### Task item
From the line containing "exp iξ𝐀 − 1|" down to the line containing "and the J-bound" in the records below, reproduce every line exactly, ends included, and omit all others.

### Data for review

/-!
# `Balaban1983to89.B12Eq44Space` — T. Bałaban, *Renormalization group approach to lattice gauge field theories. I*,
Commun. Math. Phys. **109** (1987) 249–301 [Balaban1987RG1], p. 281 (4.4): **«we have the function E^{(j)}(X, exp iξ𝐀), i.e. the
function with 𝐔 = 1, 𝐉 = 0. Thus it is defined and analytic on the space of configurations 𝐀 satisfying max{|𝐀|_X, |P₁(□₀)𝐀|_X,
|∇^ξ𝐀|_X, |Δ^ξ𝐀|_X} < α₂. (4.4)» — PART 2: THE (4.4)-SET, «defined» (the substituted pair `(exp iξ𝐀, J(exp iξ𝐀))` lies in the
CONCRETE space `U^c_j(X, α₀, α₁)` of `B12RegularSpaces111`) and the printed sentence ASSEMBLED with PART 1 (`B12Eq44Analytic`:
the substitution is analytic) from the p. 263 hypothesis «E^{(j)}(X, g, 𝐔, 𝐉) is defined and analytic on the space U^c_j(X, α₀, α₁)».**

HONEST FRAMING (cell `lit-balaban`, verbatim): statement-level skeleton of published theorems with citation tags; proofs where landed; nothing here is a claim about the Yang–Mills mass gap.

PDF held: `paper:balaban1987-cmp109-rg-i-small-field` (journal page = PDF page + 248); pp. 262–263 [PDF 14–15], 272 [PDF 24] and
281 [PDF 33] re-read by this unit from the text layer (`lit read … --pages 14-16,24-25,33-35`); the letter `|P₁(□₀)𝐀|_X` of (4.4)
(dropped by the text layer) after the render-based quotation in the header of `B12Decay510FromB11`.

WHAT IS REPRODUCED.  SKELETON row `B12.Eq4.4` ((4.4) p. 281; owner cells r09/r20; until now «typed-existing (schematic sup-norm
domination)» — `B12Decay510FromB11.NormDominated`/`supLoc`, an abstract identification of the (4.4)-space) — HERE on the carriers OF
RECORD: the concrete spaces `B12RegularSpaces111.space′ 𝓜 F c α₀ α₁ = U^c_j(X, α₀, α₁)` (p07 g2), the substitution (3.10)
`B12Eq311CurrentExpansion.sub310 ξ 𝐀 1 = exp iξ𝐀`, the current (1.8)/(1.9) `B12Eq18Current.current`/`ofBackground`, the (3.11)/(3.13)
J-slot calculus of `B12Eq311RemainderBound`/`B12Eq311Landau`/`B12Eq313JSlot` (p07 g7), the plaquette bound of `B12Eq311LatticeBounds`,
the membership mechanism of `B12Lemma4Concrete` (p07 g6) and PART 1 — all BY NAME.

THE PRINT, verbatim.  p. 281 [33]: as in the title.  p. 272 [24]: *«D^{ξ*}_{exp iξ𝐀U} ξ⁻²π Im ∂ exp iξ𝐀U = D^{ξ*}_U ξ⁻²π Im ∂U +
D^{ξ*}_U D^ξ_U𝐀 + 𝐅(U, 𝐀), (3.11) … We use the fact that 𝐇_j satisfies the Landau gauge condition RD*𝐇_j = 0, and we replace the operator
D*D by D*D + DRD* = D*D + DD* − DPD* = Δ^ξ_U − P₁ + (lower order, local operator). … Thus we obtain the following function of the
variables 𝐔, 𝐉 … (3.13) We consider it on the space U^c_j(X, 1/2α₀, 1/2α₁, α₀) … It is an analytic function on this space, and also
an analytic function of 𝐀, for 𝐀, P^ξ_𝐔𝐀, ∇^ξ_𝐔𝐀, Δ^ξ_𝐔𝐀 sufficiently small. These restrictions can be easily obtained from the definition
of the spaces, and from the form of the expressions in (3.13). Thus, there exists a constant α₂, depending on α₀ and on some absolute
constants, such that the function (3.13) is analytic in 𝐀, for 𝐀 satisfying the conditions |𝐀|, |P^ξ_𝐔𝐀|, |∇^ξ_𝐔𝐀|, |Δ^ξ_𝐔𝐀| < α₂ on X.
(3.14)»*  p. 263 [15]: *«We assume that the function E^{(j)}(X, g_{j−1}, 𝐔, 𝐉) is defined and analytic on the space U^c_j(X, α₀, α₁)
… It is obvious that for α₀′ sufficiently small the above estimates imply the condition (iv)»*.

THE READING (located; nothing weakened silently).
(a) By (3.11) at `𝐔 = 1` and the printed Landau replacement, for `𝐀` in the Landau gauge `R(ξ⁻¹D^{ξ*}𝐀) = 0` of (180) [15] (the
configurations `𝐀 = 𝐇_j(□₀, 𝐁)` of (4.2)–(4.3) satisfy it, p. 272), `J(exp iξ𝐀) = π(Δ^ξ𝐀) − π(P₁𝐀) + 𝐅₁(1, 𝐀)` — EXACTLY the 𝐉-slot of
(3.13) at `𝐔 = 1`, `𝐉 = 0` («i.e. the function with 𝐔 = 1, 𝐉 = 0»): `current_sub310_one_landau`.  As in `B12Eq313JSlot` (HONEST SCOPE
(b) there): `Δ^ξ` = `B9Eq352ScalarFluct.siteLap` componentwise inside `π`, `P₁ = D^ξ P ξ⁻¹D^{ξ*}` with `R`, `P` ANY maps of site fields
with `R + P = I` (the operators of [15] by reference; «P₁(□₀)» = the `P` of the cube `□₀`), and the four (4.4)-quantities are bounded
GLOBALLY (every bond / site of the torus) where the print takes `sup` over `X` — the set `space44`.
(b) «defined» = the substituted pair lies in `U^c_j(X, α₀, α₁)`: conditions (i), (ii) with the trivial factor `U = 1`, `A′ = 𝐀`
(`B12Lemma4Concrete.satisfiesI_III_expI`; `α₂ ≤ α₁`), (iii) from the plaquette deviation of `exp iξ𝐀`
(`B12Eq311LatticeBounds.norm_plaq_prodCfg_sub_one_le` at `U = 1`: `|∂ exp iξ𝐀 − 1| ≤ (2α₂ + 8α₂²e^{4ξα₂})ξ² ≤ 8α₂ξ²` for `α₂ ≤ ¼`,
`ξ ≤ 1`) and the J-bound `|J(exp iξ𝐀)| < (2 + C_J)α₂ ≤ α₀`, `C_J = (d − 1)Cπ(C_F(1) + 2)` (`B12Eq313JSlot.norm_FOne_le_torus` at `U = 1`);
condition (iv) (1.16) — the background-field functions `U_n(M˙(·))`, `J_n(M˙(·))` are DATA (`Frame.bg`) — stays a hypothesis exactly as
in `B12Lemma4Concrete.expI_mem_space` (p. 263, Proposition 9 [15] by reference, row `B12.Eq1.17`).
(c) «α₂, depending on α₀ and on some absolute constants» = the explicit restrictions `0 ≤ α₂ ≤ ¼`, `α₂ ≤ α₁`, `8α₂ < α₀`,
`(2 + C_J)α₂ ≤ α₀` (`0 < α₀ ≤ 1`, `0 < ξ ≤ 1`).
(d) `𝔸` is a complete normed `ℂ`-algebra with `‖1‖ = 1` (`NormOneClass`: the matrix algebras of the models `B12RegularSpaces111Unitary` /
`…SpecialUnitary`); `π` the printed projection onto `𝔤ᶜ` with `‖πX‖ ≤ Cπ‖X‖` (no commutation with transports is needed at `𝐔 = 1`);
`exp iξ·` maps `𝔤ᶜ` into `Gᶜ` and `𝔤ᶜ` is `Ad(Gᶜ)`-stable (so that `J ∈ 𝔤ᶜ`, `B12Eq18Current.current_mem_gc`).

WHAT IS PROVED (ONE definition `space44` = the (4.4)-set, and theorems; 0 sorry, 0 new facts, axioms standard).  §1 `space44`,
`mem_space44_iff`, the `𝐔 = 1` dictionary `imPlaq_one`, **`current_one`** (`J(1) = 0`) (+ private plumbing: unit plaquettes,
transports, norms).  §2 (iii) for `exp iξ𝐀`: `norm_plaq_sub310_one_sub_one_le` / **`norm_plaq_sub310_one_sub_one_lt`**.  §3 the J-slot at
`𝐔 = 1`: **`current_sub310_one_landau`** ((3.13) at `(1, 0)`), **`norm_current_sub310_one_lt`**.  §4 «defined»: `satisfies_sub310_one`,
**`ofBackground_sub310_one_mem_space'`**.  §5 the printed sentence: **`analyticOnNhd_E_sub310_one`** — under the p. 263 hypothesis on
`E` and (c), `𝐀 ↦ E(exp iξ𝐀, J(exp iξ𝐀))` is analytic at every `𝔤ᶜ`-valued Landau-gauge `𝐀` of the (4.4)-set (given (iv) there).
NOT here: the (3.13)/(3.14) statement at a general `(𝐔, 𝐉)` (needs the (ii)-slot of the product `exp iξ𝐀·exp iξA′·U`,
`B12Membership313II*`), the identification of `P`, `R` with the operators of [15], the gauge step (4.2) (row `B12.Eq4.2-4.3`),
(4.3)/(4.5) (`B12Repr43`, `B12Ineq45`, `B12Decay510*`).  Unit `lit-balaban-p05` (Phase-2 seat p05 gen 7; free-target protocol
G.5-34(d); TAKING line HOME/STATUS.md 2026-08-21T18:39:05Z; owners r09/r20, referee ref-5), HOME `run/shared/lean/pub/lit-balaban/`.
-/

open NormedSpace Complex

namespace Literature.MathematicalPhysics.QuantumFieldTheory.Balaban1983to89.B12Eq44Space

open Literature.MathematicalPhysics.QuantumFieldTheory.Balaban1983to89
open Literature.MathematicalPhysics.QuantumFieldTheory.Balaban1983to89.B9Eq37Insertion
open Literature.MathematicalPhysics.QuantumFieldTheory.Balaban1983to89.B9Eq39Adjoint
open Literature.MathematicalPhysics.QuantumFieldTheory.Balaban1983to89.B9TorusCalculus
open Literature.MathematicalPhysics.QuantumFieldTheory.Balaban1983to89.B9Eq352ScalarFluct (siteLap)
open Literature.MathematicalPhysics.QuantumFieldTheory.Balaban1983to89.B9Eq3117Current (covDη)
open Literature.MathematicalPhysics.QuantumFieldTheory.Balaban1983to89.B11Eq135Weitzenbock (curvOp)
open Literature.MathematicalPhysics.QuantumFieldTheory.Balaban1983to89.B12RegularSpaces111
open Literature.MathematicalPhysics.QuantumFieldTheory.Balaban1983to89.B12RegularSpaces111Mono
open Literature.MathematicalPhysics.QuantumFieldTheory.Balaban1983to89.B12Eq18Current
open Literature.MathematicalPhysics.QuantumFieldTheory.Balaban1983to89.B12Eq311CurrentExpansion
open Literature.MathematicalPhysics.QuantumFieldTheory.Balaban1983to89.B12Eq311RemainderBound
open Literature.MathematicalPhysics.QuantumFieldTheory.Balaban1983to89.B12Eq313JSlot
open Literature.MathematicalPhysics.QuantumFieldTheory.Balaban1983to89.B12Eq44Analytic
open Literature.MathematicalPhysics.QuantumFieldTheory.Balaban1983to89.B9Eq369Product (norm_eta_inv_smul_le_iff)

noncomputable section

variable {P : Params} {i : ℕ} {𝔸 : Type*} [NormedRing 𝔸] [NormedAlgebra ℂ 𝔸] [CompleteSpace 𝔸]

/-! ## §1. The (4.4)-set and the `𝐔 = 1` dictionary -/

/-- **The (4.4)-set**: the configurations `𝐀` with `max{|𝐀|, |P₁𝐀|, |∇^ξ𝐀|, |Δ^ξ𝐀|} < α₂` — `|∇^ξ𝐀|` the flat `ξ`-derivative
(`B12RegularSpaces111.grad`), `|Δ^ξ𝐀|` = `π(siteLap 𝐀_μ)` at the flat background, `|P₁𝐀|` = `π(D^ξ P ξ⁻¹D^{ξ*}𝐀)` for a map `P` of
site fields (the letters of `B12Eq313JSlot.jSlot_norm_lt` at `𝐔 = 1`); the bounds GLOBAL on the torus where the print takes the `sup`
over `X` (READING (a) of the header). [cite: Balaban1987RG1, (4.4) p.281] -/
def space44 (π : 𝔸 →ₗ[ℂ] 𝔸) (Pop : (Site P i → 𝔸) → (Site P i → 𝔸)) (ξ α₂ : ℝ) : Set (PBond P i → 𝔸) :=
  {A | (∀ b, ‖A b‖ < α₂) ∧ (∀ (μ ν : Fin P.d) (x : Site P i), ‖grad ξ μ (fun y => A ⟨y, ν⟩) x‖ < α₂) ∧
    (∀ b : PBond P i,
      ‖π (siteLap (torusT P i) (dirForm (1 : PBond P i → 𝔸ˣ)) ξ (dirForm A b.dir) b.src)‖ < α₂) ∧
    (∀ b : PBond P i,
      ‖π (covDη (torusT P i) (dirForm (1 : PBond P i → 𝔸ˣ)) ξ
          (Pop (fun y => ((ξ : ℂ)⁻¹) • divB (torusT P i) (dirForm (1 : PBond P i → 𝔸ˣ)) (dirForm A) y))
          b.dir b.src)‖ < α₂)}

omit [CompleteSpace 𝔸] in
/-- Membership in the (4.4)-set, unfolded. [cite: Balaban1987RG1, (4.4) p.281] -/
theorem mem_space44_iff (π : 𝔸 →ₗ[ℂ] 𝔸) (Pop : (Site P i → 𝔸) → (Site P i → 𝔸)) (ξ α₂ : ℝ) (A : PBond P i → 𝔸) :
    A ∈ space44 π Pop ξ α₂ ↔
      (∀ b, ‖A b‖ < α₂) ∧ (∀ (μ ν : Fin P.d) (x : Site P i), ‖grad ξ μ (fun y => A ⟨y, ν⟩) x‖ < α₂) ∧
      (∀ b : PBond P i,
        ‖π (siteLap (torusT P i) (dirForm (1 : PBond P i → 𝔸ˣ)) ξ (dirForm A b.dir) b.src)‖ < α₂) ∧
      (∀ b : PBond P i,
        ‖π (covDη (torusT P i) (dirForm (1 : PBond P i → 𝔸ˣ)) ξ
            (Pop (fun y => ((ξ : ℂ)⁻¹) • divB (torusT P i) (dirForm (1 : PBond P i → 𝔸ˣ)) (dirForm A) y))
            b.dir b.src)‖ < α₂) :=
  Iff.rfl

### Completed exercise
(`B12Eq311LatticeBounds.norm_plaq_prodCfg_sub_one_le` at `U = 1`: `|∂ exp iξ𝐀 − 1| ≤ (2α₂ + 8α₂²e^{4ξα₂})ξ² ≤ 8α₂ξ²` for `α₂ ≤ ¼`,
`ξ ≤ 1`) and the J-bound `|J(exp iξ𝐀)| < (2 + C_J)α₂ ≤ α₀`, `C_J = (d − 1)Cπ(C_F(1) + 2)` (`B12Eq313JSlot.norm_FOne_le_torus` at `U = 1`);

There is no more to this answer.